莫烦Python:Scikit-learn (sklearn) 优雅地学会机器学习笔记
当今存在的机器学习方法包含:
监督学习,无监督学习,半监督学习,强化学习,遗传算法
有监督的分类,无监督的聚类,线性回归预测,高维数据降维。
PCA:主成分分析,降维。
通用学习模式
import numpy as np
from sklearn import datasets
from sklearn.model_selection import train_test_split
from sklearn.neighbors import KNeighborsClassifier # K近邻算法
iris = datasets.load_iris() # 导入鸢尾花的数据
iris_x = iris.data
iris_y = iris.target # 属性
print(iris_x[:2, :]) # 花的属性值,长,宽,高...
print(iris_y) # 有三类品种 0 1 2
x_train, x_test, y_train, y_test = train_test_split(iris_x,
iris_y, test_size=0.3) # 把数据分为训练和测试集,按照0.3的比例
print(y_train) # 可以看出再划分的时候进行了置乱
knn = KNeighborsClassifier() # 调出分类器
knn.fit(x_train, y_train) # .fit()就是开始进行训练
print(knn.predict(x_test)) # 输出预测结果
print(y_test) # 输出真实值
'''
运行结果:
[0 2 1 2 1 1 2 0 0 0 2 0 2 0 1 1 1 1 1 2 2 0 0 1 2 2 2 2 1 1 2 2 0 0 0 2 1
0 0 1 1 1 1 0 0]
[0 1 1 2 1 1 2 0 0 0 2 0 2 0 1 1 1 1 1 2 2 0 0 1 2 2 2 2 1 1 2 2 0 0 0 2 1
0 0 1 1 1 1 0 0]
'''
sklearn的datasets数据库
from sklearn import datasets
from sklearn.linear_model import LinearRegression
from matplotlib.pyplot as plt
loaded_data = datasets.load_boston()
data_X = loaded_data.data # 导入数据
data_y = loaded_data.target # 导入属性label
model = LinearRegression()
model.fit(data_X, data_y)
print(model.predict(data_X[:4, :])) # 预测值
print(data_y[:4]) # 真实值
'''
运行结果:
[30.00384338 25.02556238 30.56759672 28.60703649]
[24. 21.6 34.7 33.4]
'''
from sklearn import datasets
from sklearn.linear_model import LinearRegression
import matplotlib.pyplot as plt
# loaded_data = datasets.load_boston()
# data_X = loaded_data.data # 导入数据
# data_y = loaded_data.target # 导入属性label
#
# model = LinearRegression()
# model.fit(data_X, data_y)
#
# print(model.predict(data_X[:4, :])) # 预测值
# print(data_y[:4]) # 真实值
'''构建自己的数据'''
X, y = datasets.make_regression(n_samples=100, n_features=1, n_targets=1, noise=1)

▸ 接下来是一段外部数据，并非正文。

import Summits.BirchSwinnertonDyer.BirchSwinnertonDyer.Theorems.PAdicOrderV2PAdicOrderThesisR2StubRankRegulatorOfNonSquarePair
import Literature.NumberTheory.QuadraticForms.PadicBinaryFormSquareClasses
import Literature.NumberTheory.EllipticCurves.IwasawaLeadingTermProofs
import Literature.NumberTheory.EllipticCurves.SelmerCorankHolds
import Literature.NumberTheory.EllipticCurves.CanonicalPAdicHeightHolds
import Literature.Barriers.BirchSwinnertonDyer.SelmerVersusMordellWeilProofs
import Literature.NumberTheory.EllipticCurves.PAdicLFunction
import Literature.NumberTheory.EllipticCurves.AnalyticRank
import Literature.NumberTheory.EllipticCurves.Isogeny
import Literature.NumberTheory.EllipticCurves.GaloisAction

/-!
# BirchSwinnertonDyer / PAdicOrderV2 — crux `PAdicOrderThesisR2` (stmt-0487), line
# `lambda-adic-gz-square-class`: TIGHTNESS of the idea-stub K (`stub_shadowPrime_rankTwo`)

The load-bearing stub K of the line (skeleton `Cruxes/PAdicOrderThesisR2/Lines/
lambda_adic_gz_square_class.lean`) asserts, for every non-CM elliptic `E/ℚ` (globally minimal
`W`) of analytic rank `2`, ONE good ordinary prime `p ≥ 5` with `E[p]` irreducible at which
(i) `corank_{ℤ_p} Sel_{p^∞}(E/ℚ) ≤ 2` and (ii) for every canonical `p`-adic height datum there are
rational points `P, Q` with non-zero heights of NON-SQUARE ratio in `ℚ_p`. With the landed glue
G (`stub_rank_regulator_of_nonSquarePair`, p148465) and the squeeze
`mordellWeilRank_eq_of_le_of_selmerCorank_le_holds` the skeleton derives from K the sector
target "`rank_ℤ E(ℚ) = 2` ∧ (J) at `p`" ((J): `Ш(E/ℚ)[p^∞]` finite and Schneider non-degeneracy
for every canonical datum) — theorem `shadowSector_of_stubs` there.

This file proves the CONVERSE unconditionally — **the sector target at `p` implies K at `p`**
(`shadowPrime_at_of_sector`) — and packages both directions as ONE kernel-checked equivalence
`shadowPrime_iff_sector`: on {non-CM, `r_an = 2`}, K ⟺ "BSD-rank ∧ (J)". So typed K is
exactly the sector target in the currency of square classes, neither stronger nor weaker; the
mechanism of the idea (two Heegner fields with non-square ratio of `Λ`-adic Gross–Zagier
coefficients, Howard 2005) lives entirely in HOW K would be proved, not in its statement. The
registered helper `stub_shadowPrime_rankTwo_of_sector` is the direction "sector ⟹ K verbatim".

Ingredients: `exists_nonSquarePair_of_rank_two` — for `E/ℚ` of Mordell–Weil rank `2`, ANY height
datum `D` with `Reg_p(E, D) ≠ 0` (`p ≠ 2`) has two rational points with non-zero `D`-heights of
non-square ratio: `Reg_p` is the Gram determinant `ac - b²` on a Mordell–Weil basis
(`IsMordellWeilBasis.padicRegulatorOf_eq_padicRegulator`, `Matrix.det_fin_two`; Mazur–Stein–Tate
2006 §1) and a non-degenerate binary form over `ℚ_p` represents two square classes AT INTEGER
POINTS (`Literature.NumberTheory.QuadraticForms.exists_int_ratio_not_isSquare_of_det_ne_zero`,
Serre Ch. II §3.3 / IV §2); with G: `exists_nonSquarePair_iff_schneider`. And
`selmerCorank_le_two_of_rank_two` (Kummer corank identity + `Ш[p^∞]` finite `↔ corank Ш = 0`).
-/

-- single-conjunct summit: `Summit.BirchSwinnertonDyer.BirchSwinnertonDyer.…` repeats the name by design
set_option linter.dupNamespace false

noncomputable section

namespace Summit.BirchSwinnertonDyer.BirchSwinnertonDyer.Cruxes.PAdicOrderThesisR2.LambdaAdicGZ

open Literature.NumberTheory.EllipticCurves Literature.NumberTheory.QuadraticForms

/-! ### Rank two: the Gram form of a height datum on a Mordell–Weil basis -/

section Curve

variable {W : WeierstrassCurve ℚ} [W.IsElliptic] {p : ℕ} [hp : Fact p.Prime]

omit [W.IsElliptic] in
/-- The `D`-height of an integer combination `m B₀ + n B₁` of a `Fin 2`-indexed family is the
value of the Gram form `⟨B₀,B₀⟩ m² + 2⟨B₀,B₁⟩ m n + ⟨B₁,B₁⟩ n²` (bilinearity, symmetry,
torsion-vanishing; the coordinate expansion `pairing_eq_sum_sum` of the landed glue G).
[cite: MazurTateTeitelbaum1986Invent, §II.4] -/
theorem pairing_comb_self (D : WeierstrassCurve.PAdicHeightData W p)
    {B : Fin 2 → W.toAffine.Point} (m n : ℤ) :
    D.pairing (∑ i, ![m, n] i • B i) (∑ i, ![m, n] i • B i) =
      D.pairing (B 0) (B 0) * (m : ℚ_[p]) ^ 2 + 2 * D.pairing (B 0) (B 1) * m * n +
        D.pairing (B 1) (B 1) * (n : ℚ_[p]) ^ 2 := by
  have hc : IsOfFinAddOrder ((∑ i, ![m, n] i • B i) - ∑ i, ![m, n] i • B i) := by
    rw [sub_self]
    exact IsOfFinAddOrder.zero
  rw [pairing_eq_sum_sum D B hc hc]
  simp only [Fin.sum_univ_two, Matrix.cons_val_zero, Matrix.cons_val_one, D.symm (B 1) (B 0)]
  ring

/-- **Rank two and Schneider non-degeneracy give a non-square pair** (`p ≠ 2`): if
`rank_ℤ E(ℚ) = 2` and `Reg_p(E, D) ≠ 0` for a height datum `D`, there are rational points
`P, Q` with `⟨P,P⟩_D ≠ 0`, `⟨Q,Q⟩_D ≠ 0` and `⟨P,P⟩_D / ⟨Q,Q⟩_D` not a square in `ℚ_p`. Proof:
`Reg_p` is the Gram determinant `ac - b²` on a Mordell–Weil basis (`padicRegulatorOf_eq_padicRegulator`,
`Matrix.det_fin_two`), and a non-degenerate binary form over `ℚ_p` represents two square classes
at integer points (`exists_int_ratio_not_isSquare_of_det_ne_zero`). This is the converse of the
landed glue `stub_rank_regulator_of_nonSquarePair` in rank `2`.
[cite: MazurSteinTate2006, §1] -/
theorem exists_nonSquarePair_of_rank_two (hp2 : p ≠ 2) (D : WeierstrassCurve.PAdicHeightData W p)
    (h2 : W.mordellWeilRank = 2) (hS : WeierstrassCurve.SchneiderConjecture D) :
    ∃ P Q : W.toAffine.Point, D.pairing P P ≠ 0 ∧ D.pairing Q Q ≠ 0 ∧
      ¬ IsSquare (D.pairing P P / D.pairing Q Q) := by
  classical
  obtain ⟨B₀, hB₀⟩ := WeierstrassCurve.exists_isMordellWeilBasis_holds W
  set B : Fin 2 → W.toAffine.Point := B₀ ∘ (finCongr h2).symm with hB
  have hBb : WeierstrassCurve.IsMordellWeilBasis B := hB₀.reindex (finCongr h2)
  have hreg : WeierstrassCurve.padicRegulatorOf D B = WeierstrassCurve.padicRegulator D :=
    hBb.padicRegulatorOf_eq_padicRegulator D
  have hdet : D.pairing (B 0) (B 0) * D.pairing (B 1) (B 1) -
      D.pairing (B 0) (B 1) * D.pairing (B 0) (B 1) ≠ 0 := by
    have h : WeierstrassCurve.padicRegulatorOf D B ≠ 0 := by
      rw [hreg]; exact hS
    have h' : (D.pairingMatrix B).det ≠ 0 := by
      unfold WeierstrassCurve.padicRegulatorOf at h
      -- (`convert`: the `DecidableEq (Fin 2)` instance inside `padicRegulatorOf` is the classical one)
      convert h using 2
    rw [Matrix.det_fin_two] at h'
    simpa only [WeierstrassCurve.PAdicHeightData.pairingMatrix, Matrix.of_apply,
      D.symm (B 1) (B 0)] using h'
  obtain ⟨m, n, m', n', h0, h0', hns⟩ :=
    exists_int_ratio_not_isSquare_of_det_ne_zero hp2 hdet
  refine ⟨∑ i, ![m, n] i • B i, ∑ i, ![m', n'] i • B i, ?_, ?_, ?_⟩
  · rw [pairing_comb_self]; exact h0
  · rw [pairing_comb_self]; exact h0'
  · rw [pairing_comb_self, pairing_comb_self]; exact hns

/-- **In rank two, "non-square pair" ⟺ Schneider** for every height datum `D` and `p ≠ 2`
(forward: the landed glue `stub_rank_regulator_of_nonSquarePair`; backward:
`exists_nonSquarePair_of_rank_two`). [cite: MazurSteinTate2006, §1] -/
theorem exists_nonSquarePair_iff_schneider (hp2 : p ≠ 2) (D : WeierstrassCurve.PAdicHeightData W p)
    (h2 : W.mordellWeilRank = 2) :
    (∃ P Q : W.toAffine.Point, D.pairing P P ≠ 0 ∧ D.pairing Q Q ≠ 0 ∧
      ¬ IsSquare (D.pairing P P / D.pairing Q Q)) ↔ WeierstrassCurve.SchneiderConjecture D :=
  ⟨fun h => (stub_rank_regulator_of_nonSquarePair W p D h).2 h2,
    exists_nonSquarePair_of_rank_two hp2 D h2⟩

/-- `rank_ℤ E(ℚ) = 2` and `Ш(E/ℚ)[p^∞]` finite give `corank_{ℤ_p} Sel_{p^∞}(E/ℚ) ≤ 2` (the Kummer
corank identity `corank Sel = rank + corank Ш`, tree theorem
`selmerCorank_eq_mordellWeilRank_add_holds`, and `Ш[p^∞]` finite `↔ corank Ш = 0`).
[cite: GreenbergLNM1716, §1] -/
theorem selmerCorank_le_two_of_rank_two (h2 : W.mordellWeilRank = 2)
    (hsha : Finite (AddCommGroup.primaryComponent W.sha p)) : W.selmerCorank p ≤ 2 := by
  have h := W.selmerCorank_eq_mordellWeilRank_add_holds p
  rw [(finite_primaryComponent_sha_iff_shaCorank_eq_zero W p).mp hsha, h2] at h
  omega

/-- **The sector target at `p` implies K at `p`.** For `E/ℚ` (globally minimal `W`) of
Mordell–Weil rank `2` and a good ordinary prime `p ≥ 5` with `E[p]` irreducible at which
`Ш(E/ℚ)[p^∞]` is finite and every canonical height datum is non-degenerate, the conclusion of the
idea-stub `stub_shadowPrime_rankTwo` holds AT THAT PRIME: `corank Sel_{p^∞} ≤ 2` and every
canonical datum has a non-square pair. [cite: MazurSteinTate2006, §1] -/
theorem shadowPrime_at_of_sector (W : WeierstrassCurve ℚ) [W.IsElliptic] [W.IsGloballyMinimal]
    (p : ℕ) [Fact p.Prime] (h5 : 5 ≤ p) (hord : IsOrdinaryAt W p)
    (hirr : W.HasIrreducibleModPGaloisRep p) (h2 : W.mordellWeilRank = 2)
    (hsha : Finite (AddCommGroup.primaryComponent W.sha p))
    (hSch : ∀ Dh : WeierstrassCurve.PAdicHeightData W p, Dh.IsCanonical →
      WeierstrassCurve.SchneiderConjecture Dh) :
    ∃ (p : ℕ) (_ : Fact p.Prime), 5 ≤ p ∧ IsOrdinaryAt W p ∧ W.HasIrreducibleModPGaloisRep p ∧
      W.selmerCorank p ≤ 2 ∧
      ∀ Dh : WeierstrassCurve.PAdicHeightData W p, Dh.IsCanonical →
        ∃ P Q : W.toAffine.Point, Dh.pairing P P ≠ 0 ∧ Dh.pairing Q Q ≠ 0 ∧
          ¬ IsSquare (Dh.pairing P P / Dh.pairing Q Q) := by
  have hp2 : p ≠ 2 := by omega
  exact ⟨p, ‹_›, h5, hord, hirr, selmerCorank_le_two_of_rank_two h2 hsha,
    fun Dh hDh => exists_nonSquarePair_of_rank_two hp2 Dh h2 (hSch Dh hDh)⟩

/-- **Tightness of stub K, direction "sector ⟹ K"**: BSD-rank on the sector {non-CM, `r_an = 2`}
together with the same-prime residual (J) on that sector (one good ordinary irreducible `p ≥ 5`
with `Ш[p^∞]` finite and Schneider for every canonical datum) implies `stub_shadowPrime_rankTwo`
VERBATIM. Combined with the skeleton's `shadowSector_of_stubs` (K + glue G ⟹ the sector target),
typed K is EQUIVALENT to "BSD-rank ∧ (J)" on its sector: it is that target in the currency of
square classes, neither stronger nor weaker. [cite: MazurSteinTate2006, Conj. 1.1] -/
theorem stub_shadowPrime_rankTwo_of_sector :
    (∀ (W : WeierstrassCurve ℚ) [W.IsElliptic] [W.IsGloballyMinimal], ¬ W.HasCM →
      W.analyticRank = 2 → W.mordellWeilRank = 2) →
    (∀ (W : WeierstrassCurve ℚ) [W.IsElliptic] [W.IsGloballyMinimal], ¬ W.HasCM →
      W.analyticRank = 2 →
      ∃ (p : ℕ) (_ : Fact p.Prime), 5 ≤ p ∧ Literature.NumberTheory.EllipticCurves.IsOrdinaryAt W p ∧
        W.HasIrreducibleModPGaloisRep p ∧ Finite (AddCommGroup.primaryComponent W.sha p) ∧
        ∀ Dh : WeierstrassCurve.PAdicHeightData W p, Dh.IsCanonical →
          WeierstrassCurve.SchneiderConjecture Dh) →
    ∀ (W : WeierstrassCurve ℚ) [W.IsElliptic] [W.IsGloballyMinimal], ¬ W.HasCM →
      W.analyticRank = 2 →
      ∃ (p : ℕ) (_ : Fact p.Prime), 5 ≤ p ∧ Literature.NumberTheory.EllipticCurves.IsOrdinaryAt W p ∧
        W.HasIrreducibleModPGaloisRep p ∧ W.selmerCorank p ≤ 2 ∧
        ∀ Dh : WeierstrassCurve.PAdicHeightData W p, Dh.IsCanonical →
          ∃ P Q : W.toAffine.Point, Dh.pairing P P ≠ 0 ∧ Dh.pairing Q Q ≠ 0 ∧
            ¬ IsSquare (Dh.pairing P P / Dh.pairing Q Q) := by
  intro hBSD hJ W _ _ hCM h2an
  obtain ⟨p, hp, h5, hord, hirr, hsha, hSch⟩ := hJ W hCM h2an
  exact shadowPrime_at_of_sector W p h5 hord hirr (hBSD W hCM h2an) hsha hSch

/-- **Tightness of stub K, both directions, as one equivalence.** On the sector
{non-CM, `r_an = 2`}: K (∃ good ordinary irreducible `p ≥ 5` with `corank Sel_{p^∞} ≤ 2` and a
non-square pair for every canonical datum) holds for every curve of the sector IFF every curve of
the sector has `rank_ℤ E(ℚ) = 2` and satisfies (J) at some good ordinary irreducible `p ≥ 5`.
Forward: glue G (`stub_rank_regulator_of_nonSquarePair`) at a canonical datum
(`exists_isCanonical_holds`) gives `2 ≤ rank`, the squeeze
`mordellWeilRank_eq_of_le_of_selmerCorank_le_holds` gives `rank = 2 = corank Sel`, `corank Ш = 0`,
and G again gives Schneider; backward: `stub_shadowPrime_rankTwo_of_sector`.
[cite: GrossLMS1991, Thm. 1.3] -/
theorem shadowPrime_iff_sector :
    (∀ (W : WeierstrassCurve ℚ) [W.IsElliptic] [W.IsGloballyMinimal], ¬ W.HasCM →
      W.analyticRank = 2 →
      ∃ (p : ℕ) (_ : Fact p.Prime), 5 ≤ p ∧ Literature.NumberTheory.EllipticCurves.IsOrdinaryAt W p ∧
        W.HasIrreducibleModPGaloisRep p ∧ W.selmerCorank p ≤ 2 ∧
        ∀ Dh : WeierstrassCurve.PAdicHeightData W p, Dh.IsCanonical →
          ∃ P Q : W.toAffine.Point, Dh.pairing P P ≠ 0 ∧ Dh.pairing Q Q ≠ 0 ∧
            ¬ IsSquare (Dh.pairing P P / Dh.pairing Q Q)) ↔
    (∀ (W : WeierstrassCurve ℚ) [W.IsElliptic] [W.IsGloballyMinimal], ¬ W.HasCM →
      W.analyticRank = 2 →
      W.mordellWeilRank = 2 ∧
        ∃ (p : ℕ) (_ : Fact p.Prime), 5 ≤ p ∧ Literature.NumberTheory.EllipticCurves.IsOrdinaryAt W p ∧
          W.HasIrreducibleModPGaloisRep p ∧ Finite (AddCommGroup.primaryComponent W.sha p) ∧
          ∀ Dh : WeierstrassCurve.PAdicHeightData W p, Dh.IsCanonical →
            WeierstrassCurve.SchneiderConjecture Dh) := by
  constructor
  · intro hK W _ _ hCM h2an
    obtain ⟨p, hp, h5, hord, hirr, hsel, hpair⟩ := hK W hCM h2an
    obtain ⟨D₀, hD₀⟩ := WeierstrassCurve.exists_isCanonical_holds W p h5 hord.1 hord.2
    have hG₀ := stub_rank_regulator_of_nonSquarePair W p D₀ (hpair D₀ hD₀)
    have hsq :=
      Literature.Barriers.BirchSwinnertonDyer.mordellWeilRank_eq_of_le_of_selmerCorank_le_holds
        W p hG₀.1 hsel
    refine ⟨hsq.1, p, hp, h5, hord, hirr, ?_, fun Dh hDh => ?_⟩
    · exact (finite_primaryComponent_sha_iff_shaCorank_eq_zero W p).mpr hsq.2.2
    · exact (stub_rank_regulator_of_nonSquarePair W p Dh (hpair Dh hDh)).2 hsq.1
  · intro h
    exact stub_shadowPrime_rankTwo_of_sector (fun W _ _ hCM h2 => (h W hCM h2).1)
      (fun W _ _ hCM h2 => (h W hCM h2).2)

end Curve

end Summit.BirchSwinnertonDyer.BirchSwinnertonDyer.Cruxes.PAdicOrderThesisR2.LambdaAdicGZ

end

# 创建一些数据点,100个sample点,noise表示数据加噪,noise越大,结果越离散
plt.scatter(X, y)
plt.show()
运行结果:
noise = 10
model 常用属性和功能
from sklearn import datasets
from sklearn.linear_model import LinearRegression
import matplotlib.pyplot as plt
loaded_data = datasets.load_boston()
data_X = loaded_data.data # 导入数据
data_y = loaded_data.target # 导入属性label
model = LinearRegression()
model.fit(data_X, data_y)
# print(model.predict(data_X[:4, :])) # 预测值
# print(data_y[:4]) # 真实值
'''model的其他属性'''
print(model.coef_) # 权重系数(斜率)
print(model.intercept_) # 偏置(截距)
'''
有多少个系数,就会有多少个参数,LinearRegression是线性回归,也可能是曲线,不同的属性乘以下面不同的值
[-1.08011358e-01 4.64204584e-02 2.05586264e-02 2.68673382e+00
-1.77666112e+01 3.80986521e+00 6.92224640e-04 -1.47556685e+00
3.06049479e-01 -1.23345939e-02 -9.52747232e-01 9.31168327e-03
-5.24758378e-01]
36.459488385089855
'''
print(model.get_params()) # 返回model定义的参数,没有定义的话就是默认参数
'''{'copy_X': True, 'fit_intercept': True, 'n_jobs': None, 'normalize': False}'''
print(model.score(data_X, data_y))
# 用data_X做为训练,data_y作为预测,到底有多吻合,来对模型进行打分,采用R^2可决系数进行打分,coefficient of determination
'''0.7406426641094095'''
normalization标准化
'''
Make true features are on a similar scale,当两个参数跨度比较大时,比较难找到最好的那个点,所以我们
同时除以他们的维度,让他们的范围跨度没那么大,更容易找到最优的点
特征缩放,标准化,预处理方便机器学习处理的结构
'''
from sklearn import preprocessing
import numpy as np
a = np.array([[10, 2.7, 3.6],
[-100, 5, -2],
[120, 20, 40]], dtype=np.float64)
print(a)
print(preprocessing.scale(a))
'''
运行结果:
[[ 10. 2.7 3.6]
[-100. 5. -2. ]
[ 120. 20. 40. ]]
[[ 0. -0.85170713 -0.55138018]
[-1.22474487 -0.55187146 -0.852133 ]
[ 1.22474487 1.40357859 1.40351318]]
'''
from sklearn import preprocessing
import numpy as np
from sklearn.model_selection import train_test_split
from sklearn.datasets.samples_generator import make_classification
from sklearn.svm import SVC # 支持向量机,也叫大间距分类器
import matplotlib.pyplot as plt
X, y = make_classification(n_samples=300, n_features=2, n_redundant=0, n_informative=2,
random_state=22, n_clusters_per_class=1, scale=100)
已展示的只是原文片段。